What's Happening?
Spanish Mountain Gold, a company listed on the TSX-V, has entered into a royalty agreement with Wheaton Precious Metals Corporation. Under this agreement, Wheaton will acquire a 1.5% net smelter return royalty on gold and silver produced from the Spanish Mountain Gold project.
The deal is valued at $55 million, with payments to be made in three instalments. The first instalment of $22.5 million is expected soon, followed by $12.5 million after 60,000 meters of drilling, and a final $20 million upon receiving government approval for construction and operation. Spanish Mountain's CEO, Peter Mah, stated that this financing will advance the project's feasibility study, aiming for a build decision by 2028.
Why It's Important?
This royalty agreement is a significant financial boost for Spanish Mountain Gold, enabling it to advance its project in British Columbia's Cariboo District.

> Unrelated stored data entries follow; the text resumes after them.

import Mathlib
import Summits.Ventures.PercRepro.TriangleCapThreeTrianglesD

/-!
# PercRepro — THE WINDMILL OF THREE TRIANGLES: THE `r = 2` CELL FOR EVERY `k ≥ 8` IN THE DENSE CORNER
(p3, gen 37; part 65)

`T₁ ∩ T₂ = T₁ ∩ T₃ = T₂ ∩ T₃ = {t}`; `S = T₁ ∪ T₂ ∪ T₃`, `|S| = 7`, `degIn S t = 6`, `degIn S = 2` elsewhere on `S`,
so `Q = 18` and `Σ_{T₁} + Σ_{T₂} + Σ_{T₃} degIn S = 30`; off `S`, a vertex hanging on `t` has `degIn S = 1` and
`W = 6`, the others have `degIn S ≤ 3` and `W = 2 degIn S`.  The far count gives
`Σ_p deficit(p) ≥ 24 + 18 |Sᶜ| − 12 |H|` (`H` the hanging vertices), which is `≥ 4k + 6` as soon as some vertex
off `S` is not hanging — and «every vertex off `S` hangs on `t`» is not dense (`2m = 18 + 2 |Sᶜ| < 4k − 6`, the
hanging vertices being pairwise non-adjacent since every triangle is one of the three).

* **`three_triangles_stability_two_of_path`** — the `r = 2` stability for a path of three triangles, `k ≥ 9`
  (its far count is in TriangleCapThreeTrianglesD);
* **`four_mul_card_add_six_le_sum_deficit_of_windmill`** — the far count, `k ≥ 8`, `m ≥ 2k − 3`;
* **`three_triangles_stability_two_of_windmill`** — the `r = 2` stability, `k ≥ 8`, `m ≥ 2k − 3`.
Axioms: standard.
-/

namespace PercRepro

namespace TriangleCap

namespace C047

open Finset

variable {V : Type*} [Fintype V] [DecidableEq V]

/-- **THE `r = 2` STABILITY FOR THREE TRIANGLES IN A PATH, `k ≥ 9`.** -/
theorem three_triangles_stability_two_of_path (D : SimpleGraph V) [DecidableRel D.Adj] (hK : K4mFree D)
    (hk : 9 ≤ Fintype.card V) (T₁ T₂ T₃ : Finset V) (h₁ : T₁.card = 3) (h₂ : T₂.card = 3) (h₃ : T₃.card = 3)
    {t t' : V} (hint : T₁ ∩ T₂ = {t}) (hint' : T₂ ∩ T₃ = {t'}) (h13 : Disjoint T₁ T₃)
    (hcl₁ : ∀ x ∈ T₁, ∀ y ∈ T₁, x ≠ y → D.Adj x y) (hcl₂ : ∀ x ∈ T₂, ∀ y ∈ T₂, x ≠ y → D.Adj x y)
    (hcl₃ : ∀ x ∈ T₃, ∀ y ∈ T₃, x ≠ y → D.Adj x y)
    (hone₁ : ∀ z, z ∉ T₁ → degIn D T₁ z ≤ 1) (hone₂ : ∀ z, z ∉ T₂ → degIn D T₂ z ≤ 1)
    (hone₃ : ∀ z, z ∉ T₃ → degIn D T₃ z ≤ 1)
    (hT : ∀ x y z, D.Adj x y → D.Adj x z → D.Adj y z →
      (x ∈ T₁ ∧ y ∈ T₁) ∨ (x ∈ T₂ ∧ y ∈ T₂) ∨ (x ∈ T₃ ∧ y ∈ T₃)) :
    ∑ v, deg D v * deg D v + 2 * (Fintype.card V - 3) ≤ D.edgeFinset.card * Fintype.card V := by
  have hdef := four_mul_card_add_six_le_sum_deficit_of_path D T₁ T₂ T₃ h₁ h₂ h₃ hint hint' h13
    hcl₁ hcl₂ hcl₃ hone₁ hone₂ hone₃ hk
  have h18 := card_triangles3_le_eighteen_of_three D T₁ T₂ T₃ h₁ h₂ h₃ hcl₁ hcl₂ hcl₃ hT
    (fun x y z z' hxy hxz hyz hxz' hyz' => eq_of_common_nbr D hK hxy hxz hyz hxz' hyz')
  have hid := two_mul_sum_deg_sq_add_sum_deficit D
  have hmk : 2 * (D.edgeFinset.card * Fintype.card V) = 2 * D.edgeFinset.card * Fintype.card V := by ring
  omega

/-- **THE FAR COUNT FOR THE WINDMILL:** `4k + 6 ≤ Σ_p deficit(p)` for `k ≥ 8` in the dense corner. -/
theorem four_mul_card_add_six_le_sum_deficit_of_windmill (D : SimpleGraph V) [DecidableRel D.Adj]
    (T₁ T₂ T₃ : Finset V) (h₁ : T₁.card = 3) (h₂ : T₂.card = 3) (h₃ : T₃.card = 3) {t : V}
    (h12 : T₁ ∩ T₂ = {t}) (h13 : T₁ ∩ T₃ = {t}) (h23 : T₂ ∩ T₃ = {t})
    (hcl₁ : ∀ x ∈ T₁, ∀ y ∈ T₁, x ≠ y → D.Adj x y) (hcl₂ : ∀ x ∈ T₂, ∀ y ∈ T₂, x ≠ y → D.Adj x y)
    (hcl₃ : ∀ x ∈ T₃, ∀ y ∈ T₃, x ≠ y → D.Adj x y)
    (hone₁ : ∀ z, z ∉ T₁ → degIn D T₁ z ≤ 1) (hone₂ : ∀ z, z ∉ T₂ → degIn D T₂ z ≤ 1)
    (hone₃ : ∀ z, z ∉ T₃ → degIn D T₃ z ≤ 1)
    (hT : ∀ x y z, D.Adj x y → D.Adj x z → D.Adj y z →
      (x ∈ T₁ ∧ y ∈ T₁) ∨ (x ∈ T₂ ∧ y ∈ T₂) ∨ (x ∈ T₃ ∧ y ∈ T₃))
    (hk : 8 ≤ Fintype.card V) (hm : 2 * Fintype.card V ≤ D.edgeFinset.card + 3) :
    4 * Fintype.card V + 6 ≤ ∑ p ∈ adjPairsAll D, deficit D p := by
  have hi12 : (T₁ ∩ T₂).card ≤ 1 := by rw [h12, card_singleton]
  have hi13 : (T₁ ∩ T₃).card ≤ 1 := by rw [h13, card_singleton]
  have hi23 : (T₂ ∩ T₃).card ≤ 1 := by rw [h23, card_singleton]
  have hcount := three_triangles_far_count D T₁ T₂ T₃ h₁ h₂ h₃ hi12 hi13 hi23 hcl₁ hcl₂ hcl₃
  have ht1 : t ∈ T₁ := (mem_inter.mp (by rw [h12]; exact mem_singleton_self t)).1
  have ht2 : t ∈ T₂ := (mem_inter.mp (by rw [h12]; exact mem_singleton_self t)).2
  have ht3 : t ∈ T₃ := (mem_inter.mp (by rw [h13]; exact mem_singleton_self t)).2
  set S := T₁ ∪ T₂ ∪ T₃ with hS
  have hin12 : ∀ x, x ∈ T₁ → x ∈ T₂ → x = t := fun x a b => by
    have : x ∈ T₁ ∩ T₂ := mem_inter.mpr ⟨a, b⟩
    rwa [h12, mem_singleton] at this
  have hin13 : ∀ x, x ∈ T₁ → x ∈ T₃ → x = t := fun x a b => by
    have : x ∈ T₁ ∩ T₃ := mem_inter.mpr ⟨a, b⟩
    rwa [h13, mem_singleton] at this
  have hin23 : ∀ x, x ∈ T₂ → x ∈ T₃ → x = t := fun x a b => by
    have : x ∈ T₂ ∩ T₃ := mem_inter.mpr ⟨a, b⟩
    rwa [h23, mem_singleton] at this
  have h12card : (T₁ ∪ T₂).card = 5 := by
    have := card_union_add_card_inter T₁ T₂
    rw [h12, card_singleton, h₁, h₂] at this
    omega
  have hScard : S.card = 7 := by
    have := card_union_add_card_inter (T₁ ∪ T₂) T₃
    have hi : (T₁ ∪ T₂) ∩ T₃ = {t} := by
      rw [union_inter_distrib_right, h13, h23, union_self]
    rw [hi, card_singleton, h12card, h₃] at this
    rw [hS]; omega
  have hRcard : Sᶜ.card + 7 = Fintype.card V := by rw [card_compl, hScard]; omega
  have htS : t ∈ S := mem_union_left _ (mem_union_left _ ht1)
  have hmem : ∀ x ∈ S, x ∈ T₁ ∨ x ∈ T₂ ∨ x ∈ T₃ := by
    intro x hx
    rw [hS, mem_union, mem_union] at hx
    tauto
  have hmemS : ∀ x, x ∈ T₁ ∨ x ∈ T₂ ∨ x ∈ T₃ → x ∈ S := by
    intro x hx
    rw [hS, mem_union, mem_union]
    tauto
  -- the degrees into `S`: `6` at `t`, exactly `2` elsewhere
  have hcr_t : degIn D S t = 6 := by
    have hsub : S.filter (fun y => D.Adj t y) = S.erase t := by
      ext y
      rw [mem_filter, mem_erase]
      constructor
      · rintro ⟨hy, hty⟩; exact ⟨hty.ne.symm, hy⟩
      · rintro ⟨hyt, hy⟩
        refine ⟨hy, ?_⟩
        rcases hmem y hy with h | h | h
        · exact hcl₁ t ht1 y h (Ne.symm hyt)
        · exact hcl₂ t ht2 y h (Ne.symm hyt)
        · exact hcl₃ t ht3 y h (Ne.symm hyt)
    unfold degIn
    rw [hsub, card_erase_of_mem htS, hScard]
  have hnb : ∀ (T' : Finset V) (x : V), t ∈ T' → (∀ z, z ∉ T' → degIn D T' z ≤ 1) → x ∉ T' → D.Adj x t →
      ∀ y ∈ T', D.Adj x y → y = t := fun T' x ht' hone hx' hxt' y hy hxy =>
    eq_of_degIn_le_one D (hone x hx') ht' hxt' hy hxy
  have hcr_side : ∀ x ∈ S, x ≠ t → degIn D S x = 2 := by
    intro x hx hxt
    rcases hmem x hx with h | h | h
    · have hxt' : D.Adj x t := hcl₁ x h t ht1 hxt
      have hx2 : x ∉ T₂ := fun h' => hxt (hin12 x h h')
      have hx3 : x ∉ T₃ := fun h' => hxt (hin13 x h h')
      have e : S.filter (fun y => D.Adj x y) = T₁.filter (fun y => D.Adj x y) := by
        ext y
        rw [mem_filter, mem_filter]
        constructor
        · rintro ⟨hy, hxy⟩
          refine ⟨?_, hxy⟩
          rcases hmem y hy with hy' | hy' | hy'
          · exact hy'
          · rw [hnb T₂ x ht2 hone₂ hx2 hxt' y hy' hxy]; exact ht1
          · rw [hnb T₃ x ht3 hone₃ hx3 hxt' y hy' hxy]; exact ht1
        · rintro ⟨hy, hxy⟩; exact ⟨hmemS y (Or.inl hy), hxy⟩
      have := degIn_self_of_clique D h₁ hcl₁ h
      unfold degIn at this ⊢
      rw [e]; exact this
    · have hxt' : D.Adj x t := hcl₂ x h t ht2 hxt
      have hx1 : x ∉ T₁ := fun h' => hxt (hin12 x h' h)
      have hx3 : x ∉ T₃ := fun h' => hxt (hin23 x h h')
      have e : S.filter (fun y => D.Adj x y) = T₂.filter (fun y => D.Adj x y) := by
        ext y
        rw [mem_filter, mem_filter]
        constructor
        · rintro ⟨hy, hxy⟩
          refine ⟨?_, hxy⟩
          rcases hmem y hy with hy' | hy' | hy'
          · rw [hnb T₁ x ht1 hone₁ hx1 hxt' y hy' hxy]; exact ht2
          · exact hy'
          · rw [hnb T₃ x ht3 hone₃ hx3 hxt' y hy' hxy]; exact ht2
        · rintro ⟨hy, hxy⟩; exact ⟨hmemS y (Or.inr (Or.inl hy)), hxy⟩
      have := degIn_self_of_clique D h₂ hcl₂ h
      unfold degIn at this ⊢
      rw [e]; exact this
    · have hxt' : D.Adj x t := hcl₃ x h t ht3 hxt
      have hx1 : x ∉ T₁ := fun h' => hxt (hin13 x h' h)
      have hx2 : x ∉ T₂ := fun h' => hxt (hin23 x h' h)
      have e : S.filter (fun y => D.Adj x y) = T₃.filter (fun y => D.Adj x y) := by
        ext y
        rw [mem_filter, mem_filter]
        constructor
        · rintro ⟨hy, hxy⟩
          refine ⟨?_, hxy⟩
          rcases hmem y hy with hy' | hy' | hy'
          · rw [hnb T₁ x ht1 hone₁ hx1 hxt' y hy' hxy]; exact ht3
          · rw [hnb T₂ x ht2 hone₂ hx2 hxt' y hy' hxy]; exact ht3
          · exact hy'
        · rintro ⟨hy, hxy⟩; exact ⟨hmemS y (Or.inr (Or.inr hy)), hxy⟩
      have := degIn_self_of_clique D h₃ hcl₃ h
      unfold degIn at this ⊢
      rw [e]; exact this
  -- `Q = 18` and the triangle sums `= 30`
  have hQ : adjPairs D S = 18 := by
    rw [adjPairs_eq_sum_degIn, ← add_sum_erase S _ htS, hcr_t]
    rw [sum_congr rfl (fun x hx => hcr_side x (mem_of_mem_erase hx) (ne_of_mem_erase hx)), sum_const,
      card_erase_of_mem htS, hScard, smul_eq_mul]
  have hTsum : ∀ (T : Finset V), T.card = 3 → t ∈ T → T ⊆ S → ∑ x ∈ T, degIn D S x = 10 := by
    intro T hT ht hTS
    rw [← add_sum_erase T _ ht, hcr_t]
    rw [sum_congr rfl (fun x hx => hcr_side x (hTS (mem_of_mem_erase hx)) (ne_of_mem_erase hx)), sum_const,
      card_erase_of_mem ht, hT, smul_eq_mul]
  have hA1 := hTsum T₁ h₁ ht1 (fun x hx => hmemS x (Or.inl hx))
  have hA2 := hTsum T₂ h₂ ht2 (fun x hx => hmemS x (Or.inr (Or.inl hx)))
  have hA3 := hTsum T₃ h₃ ht3 (fun x hx => hmemS x (Or.inr (Or.inr hx)))
  -- off `S`
  have hout : ∀ z ∈ Sᶜ, degIn D S z ≤ 3 := by
    intro z hz
    rw [mem_compl, hS, mem_union, mem_union, not_or, not_or] at hz
    have h := degIn_union_le D (T₁ ∪ T₂) T₃ z
    have h2 := degIn_union_le D T₁ T₂ z
    have := hone₁ z hz.1.1
    have := hone₂ z hz.1.2
    have := hone₃ z hz.2
    rw [hS]
    omega
  have hhang : ∀ z ∈ Sᶜ, D.Adj z t → S.filter (fun x => D.Adj z x) = {t} := by
    intro z hz hzt
    rw [mem_compl, hS, mem_union, mem_union, not_or, not_or] at hz
    ext x
    rw [mem_filter, mem_singleton]
    constructor
    · rintro ⟨hx, hzx⟩
      rcases hmem x hx with h | h | h
      · exact eq_of_degIn_le_one D (hone₁ z hz.1.1) ht1 hzt h hzx
      · exact eq_of_degIn_le_one D (hone₂ z hz.1.2) ht2 hzt h hzx
      · exact eq_of_degIn_le_one D (hone₃ z hz.2) ht3 hzt h hzx
    · rintro rfl; exact ⟨htS, hzt⟩
  have hW : ∀ z ∈ Sᶜ, ∑ x ∈ S.filter (fun x => D.Adj z x), degIn D S x ≤
      2 * degIn D S z + (if D.Adj z t then 4 else 0) := by
    intro z hz
    by_cases hzt : D.Adj z t
    · rw [hhang z hz hzt, sum_singleton, hcr_t, if_pos hzt]
      unfold degIn
      rw [hhang z hz hzt, card_singleton]
    · rw [if_neg hzt, add_zero]
      have : ∀ x ∈ S.filter (fun x => D.Adj z x), degIn D S x = 2 := by
        intro x hx
        rw [mem_filter] at hx
        apply hcr_side x hx.1
        rintro rfl
        exact hzt hx.2
      rw [sum_congr rfl this, sum_const, smul_eq_mul, mul_comm]
      rfl
  -- the pointwise bound off `S`: `4 W + 2 s² + 2 s d ≤ 14 s + 7 d + 12 [z ~ t]`
  have hpt : ∀ z ∈ Sᶜ, 4 * ∑ x ∈ S.filter (fun x => D.Adj z x), degIn D S x +
      2 * (degIn D S z * degIn D S z) + 2 * (degIn D S z * degIn D Sᶜ z) ≤
      14 * degIn D S z + 7 * degIn D Sᶜ z + (if D.Adj z t then 12 else 0) := by
    intro z hz
    have hWz := hW z hz
    have hs := hout z hz
    by_cases hzt : D.Adj z t
    · have hs1 : degIn D S z = 1 := by unfold degIn; rw [hhang z hz hzt, card_singleton]
      rw [if_pos hzt] at hWz ⊢
      rw [hs1] at hWz ⊢
      omega
    · rw [if_neg hzt, add_zero] at hWz ⊢
      set s := degIn D S z with hsdef
      clear_value s
      interval_cases s <;> omega
  have hptsum := sum_le_sum hpt
  rw [sum_add_distrib, sum_add_distrib, sum_add_distrib, sum_add_distrib, ← mul_sum, ← mul_sum, ← mul_sum,
    ← mul_sum, ← mul_sum] at hptsum
  have h12h : (∑ z ∈ Sᶜ, if D.Adj z t then 12 else 0) = 12 * (Sᶜ.filter (fun z => D.Adj z t)).card := by
    rw [← sum_filter, sum_const, smul_eq_mul, mul_comm]
  rw [h12h] at hptsum
  -- the hanging vertices: fewer than all of `Sᶜ`, by the density
  have hnot_all : (Sᶜ.filter (fun z => D.Adj z t)).card < Sᶜ.card := by
    by_contra hall
    have hall' : Sᶜ.filter (fun z => D.Adj z t) = Sᶜ :=
      eq_of_subset_of_card_le (filter_subset _ _) (by omega)
    have hzt : ∀ z ∈ Sᶜ, D.Adj z t := by
      intro z hz
      rw [← hall', mem_filter] at hz
      exact hz.2
    have hdens := two_mul_card_edges_eq_adjPairs_add D S
    have hs1 : ∑ z ∈ Sᶜ, degIn D S z = Sᶜ.card := by
      rw [card_eq_sum_ones]
      apply sum_congr rfl
      intro z hz
      unfold degIn
      rw [hhang z hz (hzt z hz), card_singleton]
    have hd0 : ∑ z ∈ Sᶜ, degIn D Sᶜ z = 0 := by
      apply sum_eq_zero
      intro z hz
      unfold degIn
      rw [card_eq_zero, filter_eq_empty_iff]
      intro y hy hzy
      have htri := hT z y t hzy (hzt z hz) (hzt y hy)
      rw [mem_compl] at hz
      rcases htri with ⟨h, -⟩ | ⟨h, -⟩ | ⟨h, -⟩
      · exact hz (hmemS z (Or.inl h))
      · exact hz (hmemS z (Or.inr (Or.inl h)))
      · exact hz (hmemS z (Or.inr (Or.inr h)))
    rw [hQ, hs1, hd0] at hdens
    omega
  rw [hScard, hQ] at hcount
  have hk' : Fintype.card V = Sᶜ.card + 7 := by omega
  rw [hk']
  omega

/-- **THE `r = 2` STABILITY FOR THE WINDMILL, `k ≥ 8` IN THE DENSE CORNER.** -/
theorem three_triangles_stability_two_of_windmill (D : SimpleGraph V) [DecidableRel D.Adj] (hK : K4mFree D)
    (hk : 8 ≤ Fintype.card V) (hm : 2 * Fintype.card V ≤ D.edgeFinset.card + 3) (T₁ T₂ T₃ : Finset V)
    (h₁ : T₁.card = 3) (h₂ : T₂.card = 3) (h₃ : T₃.card = 3) {t : V}
    (h12 : T₁ ∩ T₂ = {t}) (h13 : T₁ ∩ T₃ = {t}) (h23 : T₂ ∩ T₃ = {t})
    (hcl₁ : ∀ x ∈ T₁, ∀ y ∈ T₁, x ≠ y → D.Adj x y) (hcl₂ : ∀ x ∈ T₂, ∀ y ∈ T₂, x ≠ y → D.Adj x y)
    (hcl₃ : ∀ x ∈ T₃, ∀ y ∈ T₃, x ≠ y → D.Adj x y)
    (hone₁ : ∀ z, z ∉ T₁ → degIn D T₁ z ≤ 1) (hone₂ : ∀ z, z ∉ T₂ → degIn D T₂ z ≤ 1)
    (hone₃ : ∀ z, z ∉ T₃ → degIn D T₃ z ≤ 1)
    (hT : ∀ x y z, D.Adj x y → D.Adj x z → D.Adj y z →
      (x ∈ T₁ ∧ y ∈ T₁) ∨ (x ∈ T₂ ∧ y ∈ T₂) ∨ (x ∈ T₃ ∧ y ∈ T₃)) :
    ∑ v, deg D v * deg D v + 2 * (Fintype.card V - 3) ≤ D.edgeFinset.card * Fintype.card V := by
  have hdef := four_mul_card_add_six_le_sum_deficit_of_windmill D T₁ T₂ T₃ h₁ h₂ h₃ h12 h13 h23
    hcl₁ hcl₂ hcl₃ hone₁ hone₂ hone₃ hT hk hm
  have h18 := card_triangles3_le_eighteen_of_three D T₁ T₂ T₃ h₁ h₂ h₃ hcl₁ hcl₂ hcl₃ hT
    (fun x y z z' hxy hxz hyz hxz' hyz' => eq_of_common_nbr D hK hxy hxz hyz hxz' hyz')
  have hid := two_mul_sum_deg_sq_add_sum_deficit D
  have hmk : 2 * (D.edgeFinset.card * Fintype.card V) = 2 * D.edgeFinset.card * Fintype.card V := by ring
  omega

end C047

end TriangleCap

end PercRepro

The deal underscores the strategic importance of securing financing in the mining sector, particularly for projects in established jurisdictions. For Wheaton, the agreement aligns with its growth strategy in known mining areas, potentially enhancing its portfolio with long-term returns. This development could influence investor confidence and project viability in the precious metals market, impacting stakeholders across the mining industry.
What's Next?
Spanish Mountain Gold will focus on completing its feasibility study within the next 18 months, a critical step towards making a construction decision by 2028. The company will also work towards meeting the conditions for the subsequent instalments of the royalty payment, including extensive drilling and obtaining necessary government approvals. These efforts will be closely monitored by investors and industry analysts, as they could affect the project's timeline and financial outcomes.